Workplace litigation on the rise

If you read nothing else, read this…

• Employees’ appetite for industrial action has increased during the recession, and more claims are expected to be brought against employers when the default retirement age is abolished next year.

• Awards paid out for successful claims relating to age discrimination are uncapped, and can be very expensive
for the employer.

• Employers have to be careful how they treat casual or freelance workers, because excluding them from certain benefits could result in a claim.

Case study: Court rejects retirement age appeal

The Court of Appeal rejected an appeal by Leslie Seldon, who was forced to retire at 65 by his employer, law firm Clarkson Wright and Jakes.

In the case Seldon v Clarkson Wright and Jakes, the court deemed that it was not unlawful to make Seldon retire at 65 after a long period of service as a partner at the firm of solicitors. It sided with the firm’s justifications for its retirement age, which were: the need to retain junior employees by providing the opportunity of partnership; aiding workforce planning by allowing realistic expectations about when vacancies would arise; and ensuring a pleasant and supportive workplace by ensuring partners did not have to be barred from partnership through performance management.

Rachel Dineley, employment partner and head of the diversity and discrimination unit at law firm Beachcroft, says: “Retirement age is a tricky business for all organisations. For the time being, employers can still fairly retire employees at or after 65 if they follow the prescribed procedure. This case tells us what they may need to do in relation to non-employees and, looking ahead, what they will need to do in relation to employees when the default retirement age comes to be abolished.

“Whether [employers] can retire a nonemployee depends on whether there is an objective justification, which will
rarely be a straightforward issue. As the case makes clear, [employers] may only lawfully discriminate against partners on grounds of age if they can justify it. That is to say, they have a legitimate aim and use a proportionate means of achieving the aim or aims.”

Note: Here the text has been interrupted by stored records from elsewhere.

import Summits.CriticalPhenomena.PercolationContinuityZ3.Theorems.PercNearOneGluingNoHeavyLowerTailHullPortTADefs
import HarnessLib

/-!
# The conditioned slack hierarchy: level forms, percolation constants, the CSH margin, and the surplus with decoys

Definitions (and their elementary linear algebra) for the family of covariance inequalities — the *conditioned slack
hierarchy*, CSH — from which the gluing inequalities of Kozma and Nitzan are derived in this development.  The hierarchy itself is
the theorem `CSH.cshHolds`; this file only sets up its statement `CSH.CSHHolds` and the companion statement (S5D) `CSH.s5dMargin`.
All objects below are introduced in this work; none is taken from the literature.

SETTING.  `V` is a finite vertex type; `w : Sym2 V → [0,1]` puts a weight on every unordered pair (a pair of weight `0` is an absent
edge; the diagonal pairs play no role); `prodBernoulli w` is the product Bernoulli measure on bond configurations `ω : Set (Sym2 V)`;
`openConn u v` is the event "`u` and `v` are joined by an open path", `openCluster ω u` the vertex set `C_u` of the open cluster of
`u`, `openEdgeCluster ω x` its set `𝒞_x` of open pairs; `{u ↮ A}` is written `{ω | ∀ a ∈ A, ¬ Reachable u a}`.  We write `P` for
`(prodBernoulli w).real` and `E[X; B]` for `∫_B X`.

THE LEVEL FORMS (`slStep`, `slForm`, `cshMarg`).  A list `L = [(d_1,c_1),…,(d_k,c_k)]` of *decoys* `d_j : V` with *decoy constants*
`c_j : V → ℝ` acts on a real function `f` on `V` by successive discounting: `sl^0[f] = f`,
`sl^j[f](u) = sl^{j-1}[f](u) − c_j(u) · sl^{j-1}[f](d_j)` — the `j`-th step removes from the value at every vertex the part
"explained by the decoy `d_j`" at the rate `c_j`.  With an *observer constant* `p` and two *observers* `o, v` the **margin** is
`Marg[f] = sl^k[f](o) − p · sl^k[f](v)` (`cshMarg L p o v f`).  The forms are linear in `f` (`slForm_add`, `slForm_smul`, `cshMarg_add`,
`cshMarg_smul`), and the form of a list is expressed through the form of the list without its first decoy (`slForm_cons`,
`cshMarg_cons`: `Marg_{(d_0,c_0)::L}[f] = Marg_L[f] − f(d_0) · Marg_L[c_0]`), which is what drives every induction on the decoys.

THE PERCOLATION CONSTANTS (`avoidConst`, `decoyList`, `obsConst`).  `avoidConst w d A u = P(d ↮ A, d ↔ u)/P(d ↮ A)` is the
probability that `u` lies in the cluster of the decoy `d` given that `d` avoids `A`; `decoyList w A [d_1,…,d_k]` is the list
`[(d_j, c_j)]` in which the `j`-th decoy is conditioned to avoid `A ∪ {d_1,…,d_{j-1}}`; `obsConst w o v A = P(o ↔ v, v ↮ A)/P(v ↮ A)`
is the probability that the first observer is joined to the second given that the second avoids `A`.  The constants are computed under
the unconditioned measure `P` (not under `P(· | x ↮ Y)`); this is what makes the induction on the number of decoys close up.

THE CSH MARGIN (`covD`, `cshMargin`, `CSHHolds`).  For an *owner* `x`, an *avoided set* `Y` and a real function `f` of sets of pairs,
`covD w x Y f u = P(D) · E[f(𝒞_x); D ∩ {x ↔ u}] − E[f(𝒞_x); D] · P(D ∩ {x ↔ u})` with `D = {x ↮ Y}` is the conditioned covariance
`Cov(f(𝒞_x), 1{u ∈ C_x} | x ↮ Y)` multiplied by `P(D)²`, i.e. written without denominators.  `cshMargin w x Y D o v f` is the margin
of `u ↦ covD w x Y f u` for the decoy list `decoyList w ({x} ∪ Y) D` and the observer constant `obsConst w o v ({x} ∪ Y ∪ D)`, and
`CSHHolds w x Y D o v` — the inequality CSH(Y; x; D; o, v) — says that `0 ≤ cshMargin w x Y D o v f` for every monotone `f`.  At level
`k = 0` it reads `Cov(f(𝒞_x), 1_o | x ↮ Y) ≥ p · Cov(f(𝒞_x), 1_v | x ↮ Y)`, `p = P(o ∈ C_v | v ↮ {x} ∪ Y)` (the correlation of `f`
with "the owner reaches `o`" is at least the part of its correlation with "the owner reaches `v`" that is transported from `v` to
`o`); at level `1`, `Cov(f,1_o) − c(o)Cov(f,1_d) ≥ p · [Cov(f,1_v) − c(v)Cov(f,1_d)]`; for `Y = ∅`, `k = 0`, `f = 1{v ∈ ·}` it is the
Harris inequality `P(o ↔ {x,v}, x ↔ v) ≥ P(o ↔ {x,v}) · P(x ↔ v)`.

THE SURPLUS WITH DECOYS (`surplus`, `s5dMargin`).  For a *relay set* `T : Finset V`, an injective *rank* `r` on `T` and an increasing
function `F` of vertex sets with means `m_a = E F(C_a)`, the *first-relay events* `P^u_a = {u ↔ a} ∩ ⋂_{a' ∈ T, r a' < r a} {u ↮ a'}`
partition `{u ↔ T}`, and `surplus w T r F u = E[F(C_u); u ↔ T] − Σ_{a ∈ T} P(P^u_a) · m_a` is the surplus of the observer `u` over its
first relay.  `s5dMargin w T r D o v F` is the margin of `u ↦ surplus w T r F u` for decoys `D` conditioned to avoid `T` (and the earlier
decoys) and the observer constant `obsConst w o v (T ∪ D)`; the statement (S5D)[T; D; o, v] is `0 ≤ s5dMargin w T r D o v F`.  With no
decoys (`s5dMargin_nil`, `hS5_of_s5dMargin_nil`) this is the **surplus transfer inequality**
(S5) `P(v ↮ T) · Sur_o(T) ≥ P(o ↔ v, v ↮ T) · Sur_v(T)`: the surplus seen from `o` is at least the surplus seen from `v`, discounted by
the probability that `o` is glued to `v` while `v` misses the relays.  Downstream, (S5D) follows from CSH by induction on `|T|`
(`CSH.s5dMargin_nonneg_of_csh`), and (S5) gives the first-relay bound (GEN) `E[F(C_o); o ↔ A] ≥ Σ_a P(P^o_a) m_a` and with it the
additive and multiplicative gluing inequalities (`AGloc.gen_firstRank_of_surplusTransfer`).  The labels (S5), (S5D), (GEN) are the ones
used for these statements throughout the development.

Inputs: none beyond the definitions `prodBernoulli`, `openConn`, `openCluster`, `openEdgeCluster`.  For orientation: functionals of the
cluster as in [cite: KozmaNitzan2024, Conj. 4 (p. 32)]; conditioned one-cluster covariances as in
[cite: VandenbergHaggstromKahn2005, Thm. 1.3 (p. 6)].
-/

noncomputable section

namespace Summit.CriticalPhenomena.PercolationContinuityZ3.Theorems

open MeasureTheory Set Literature.Probability.LatticeModels Literature.Probability.Percolation
open scoped Classical

namespace CSH

variable {V : Type*}

/-! ### The level forms `sl^k[f]` and their linearity -/

/-- **One step of the level forms.**  For a decoy `d` with decoy constant `c : V → ℝ` (packed as `dc = (d, c)`) and a real function
`f` on the vertices, `slStep dc f = (u ↦ f u − c u · f d)`: the value at every vertex is reduced by the part explained by the decoy,
at the rate `c`.  Introduced in this development (the building block of `slForm`). -/
def slStep (dc : V × (V → ℝ)) (f : V → ℝ) : V → ℝ := fun u => f u - dc.2 u * f dc.1

/-- **The level form `sl^k[f]`** of a decoy/constant list `L = [(d_1,c_1),…,(d_k,c_k)]`: `sl^0[f] = f` and
`sl^j[f](u) = sl^{j-1}[f](u) − c_j(u) · sl^{j-1}[f](d_j)` for `1 ≤ j ≤ k`, i.e. the left fold of `slStep` over `L` (`d_1` acts first).
Only the values of `f` at the decoys and at the point of evaluation matter.  Linear in `f` (`slForm_add`, `slForm_smul`); the key
identity is `slForm_cons`.  Introduced in this development. -/
def slForm (L : List (V × (V → ℝ))) (f : V → ℝ) : V → ℝ := L.foldl (fun g dc => slStep dc g) f

/-- **The margin of a decoy/constant list** `L`, an observer constant `p` and observers `o, v`:
`cshMarg L p o v f = sl^k[f](o) − p · sl^k[f](v)` — "value of the level form at `o` minus `p` times its value at `v`".  The CSH
statement and (S5D) both say that a margin of this shape is nonnegative (`cshMargin`, `s5dMargin`).  Linear in `f` (`cshMarg_add`,
`cshMarg_smul`); `cshMarg_cons` peels off the first decoy.  Introduced in this development. -/
def cshMarg (L : List (V × (V → ℝ))) (p : ℝ) (o v : V) (f : V → ℝ) : ℝ := slForm L f o - p * slForm L f v

/-- With no decoys the level form is `f` itself: `slForm [] f = f`. -/
@[simp] theorem slForm_nil (f : V → ℝ) : slForm ([] : List (V × (V → ℝ))) f = f := rfl

/-- Unfolding the fold at the head: `slForm (dc :: L) f = slForm L (slStep dc f)` (the first decoy acts first). -/
@[simp] theorem slForm_cons_eq (dc : V × (V → ℝ)) (L : List (V × (V → ℝ))) (f : V → ℝ) :
    slForm (dc :: L) f = slForm L (slStep dc f) := rfl

/-- `slStep dc` is additive in `f`. -/
theorem slStep_add (dc : V × (V → ℝ)) (f g : V → ℝ) : slStep dc (f + g) = slStep dc f + slStep dc g := by
  funext u; simp only [slStep, Pi.add_apply]; ring

/-- `slStep dc` commutes with scalar multiplication. -/
theorem slStep_smul (dc : V × (V → ℝ)) (a : ℝ) (f : V → ℝ) : slStep dc (a • f) = a • slStep dc f := by
  funext u; simp only [slStep, Pi.smul_apply, smul_eq_mul]; ring

/-- The level form `sl^k` is additive in `f`. -/
theorem slForm_add (L : List (V × (V → ℝ))) (f g : V → ℝ) : slForm L (f + g) = slForm L f + slForm L g := by
  induction L generalizing f g with
  | nil => rfl
  | cons dc L ih => simp only [slForm_cons_eq, slStep_add, ih]

/-- The level form `sl^k` commutes with scalar multiplication. -/
theorem slForm_smul (L : List (V × (V → ℝ))) (a : ℝ) (f : V → ℝ) : slForm L (a • f) = a • slForm L f := by
  induction L generalizing f with
  | nil => rfl
  | cons dc L ih => simp only [slForm_cons_eq, slStep_smul, ih]

/-- The level form `sl^k` is compatible with subtraction. -/
theorem slForm_sub (L : List (V × (V → ℝ))) (f g : V → ℝ) : slForm L (f - g) = slForm L f - slForm L g := by
  rw [sub_eq_add_neg, slForm_add, ← neg_one_smul ℝ g, slForm_smul, neg_one_smul, ← sub_eq_add_neg]

/-- The level form of the zero function vanishes: `sl^k[0] = 0`. -/
theorem slForm_zero (L : List (V × (V → ℝ))) : slForm L (0 : V → ℝ) = 0 := by
  have h := slForm_smul L 0 (0 : V → ℝ)
  rwa [zero_smul, zero_smul] at h

/-- **Prepending a decoy.**  The level form of the list `(d_0,c_0) :: L` is expressed through the forms of `L`:
`sl_{(d_0,c_0)::L}[f] = sl_L[f] − f(d_0) · sl_L[c_0]` — apply `sl_L` (linear) to `slStep (d_0,c_0) f = f − f(d_0) · c_0`.  This is the
only algebraic fact about the forms used in the inductions on the number of decoys. -/
theorem slForm_cons (d₀ : V) (c₀ : V → ℝ) (L : List (V × (V → ℝ))) (f : V → ℝ) :
    slForm ((d₀, c₀) :: L) f = slForm L f - f d₀ • slForm L c₀ := by
  have hstep : slStep (d₀, c₀) f = f - f d₀ • c₀ := by
    funext u; simp only [slStep, Pi.sub_apply, Pi.smul_apply, smul_eq_mul]; ring
  rw [slForm_cons_eq, hstep, slForm_sub, slForm_smul]

/-- The margin `cshMarg L p o v` is additive in `f`. -/
theorem cshMarg_add (L : List (V × (V → ℝ))) (p : ℝ) (o v : V) (f g : V → ℝ) :
    cshMarg L p o v (f + g) = cshMarg L p o v f + cshMarg L p o v g := by
  simp only [cshMarg, slForm_add, Pi.add_apply]; ring

/-- The margin `cshMarg L p o v` commutes with scalar multiplication. -/
theorem cshMarg_smul (L : List (V × (V → ℝ))) (p : ℝ) (o v : V) (a : ℝ) (f : V → ℝ) :
    cshMarg L p o v (a • f) = a * cshMarg L p o v f := by
  simp only [cshMarg, slForm_smul, Pi.smul_apply, smul_eq_mul]; ring

/-- **Prepending a decoy, for margins**: `Marg_{(d_0,c_0)::L}[f] = Marg_L[f] − f(d_0) · Marg_L[c_0]`.  Read from right to left this
is the step of the peeling induction: a margin for the decoys `L` minus `f(d_0)` times the margin of the new constant `c_0` is the
margin for one decoy more. -/
theorem cshMarg_cons (d₀ : V) (c₀ : V → ℝ) (L : List (V × (V → ℝ))) (p : ℝ) (o v : V) (f : V → ℝ) :
    cshMarg ((d₀, c₀) :: L) p o v f = cshMarg L p o v f - f d₀ * cshMarg L p o v c₀ := by
  simp only [cshMarg, slForm_cons, Pi.sub_apply, Pi.smul_apply, smul_eq_mul]; ring

/-- With no decoys the margin is `f o − p · f v`. -/
@[simp] theorem cshMarg_nil (p : ℝ) (o v : V) (f : V → ℝ) :
    cshMarg ([] : List (V × (V → ℝ))) p o v f = f o - p * f v := rfl

/-! ### The percolation data -/


/-- **The decoy constant** `avoidConst w d A : V → ℝ`, `u ↦ P(d ↮ A, d ↔ u) / P(d ↮ A)`: the probability, under `prodBernoulli w`,
that `u` lies in the open cluster of the decoy `d` given that `d` is joined to no vertex of `A` (in the hierarchy `A` is the owner, the
avoided set and the earlier decoys; in (S5D) it is the relay set and the earlier decoys).  Real division: the value is `0` if
`P(d ↮ A) = 0`, which does not happen for weights `< 1` and `d ∉ A`.  Introduced in this development. -/
def avoidConst (w : Sym2 V → unitInterval) (d : V) (A : Set V) : V → ℝ := fun u =>
  (prodBernoulli w).real ({ω : BondConfig V | ∀ a ∈ A, ¬ (openGraph ω).Reachable d a} ∩ openConn d u) /
    (prodBernoulli w).real {ω : BondConfig V | ∀ a ∈ A, ¬ (openGraph ω).Reachable d a}

/-- **The decoy/constant list** `decoyList w A [d_1,…,d_k] = [(d_1,c_1),…,(d_k,c_k)]` with
`c_j = avoidConst w d_j (A ∪ {d_1,…,d_{j-1}})`: the decoys in order, the `j`-th constant being the probability of lying in the
cluster of `d_j` given that `d_j` avoids `A` and the earlier decoys (the avoided set grows along the list).  This is the list fed to
`slForm`/`cshMarg` in `cshMargin` (with `A = {x} ∪ Y`) and in `s5dMargin` (with `A = T`).  Introduced in this development. -/
def decoyList (w : Sym2 V → unitInterval) : Set V → List V → List (V × (V → ℝ))
  | _, [] => []
  | A, d :: ds => (d, avoidConst w d A) :: decoyList w (insert d A) ds

/-- **The observer constant** `obsConst w o v A = P(o ↔ v, v ↮ A) / P(v ↮ A)`: the probability that the first observer `o` lies in
the open cluster of the second observer `v` given that `v` is joined to no vertex of `A` (in the hierarchy `A` = owner ∪ avoided set ∪
all decoys; in (S5D) `A` = relay set ∪ all decoys).  It is the price `p` at which the margin transports the value at `v` to `o`; it is
computed under the unconditioned measure.  Real division (`0` if `P(v ↮ A) = 0`).  Introduced in this development. -/
def obsConst (w : Sym2 V → unitInterval) (o v : V) (A : Set V) : ℝ :=
  (prodBernoulli w).real ({ω : BondConfig V | ∀ a ∈ A, ¬ (openGraph ω).Reachable v a} ∩ openConn o v) /
    (prodBernoulli w).real {ω : BondConfig V | ∀ a ∈ A, ¬ (openGraph ω).Reachable v a}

Case study: Casual worker wins pension plan claim

In November 2010, the UK Pension Ombudsman rejected and overruled a decision taken by the Telegraph Media Group to exclude a former staff member it considered a casual worker from its pension scheme.

The ruling followed a claim by Glyn Roberts, who worked a regular Saturday shift as a sub-editor for The Sunday
Telegraph
for about 10 years from 1997. According to the National Union of Journalists, Roberts wrote to the night editor of the paper asking for the same pension, sick pay and holiday rights as full-time staff. But the Telegraph argued that Roberts was a casual worker and had no such rights. In 2006, a tribunal declared Roberts was a part-time employee rather than an as-and-when required casual worker. A written statement of his employment, outlining his entitlements to new benefits such as paid holidays, was given to him.

James Churcher, pensions manager at the Telegraph Media Group, told Employee Benefits: “The statement of his terms and conditions of employment said he was not a member of the Telegraph Staff Pension Plan, but that the company has a designated stakeholder for member contributions only and told him he could join that. The agreed statement was that he was not a member of the plan. He argued he should have been a member.”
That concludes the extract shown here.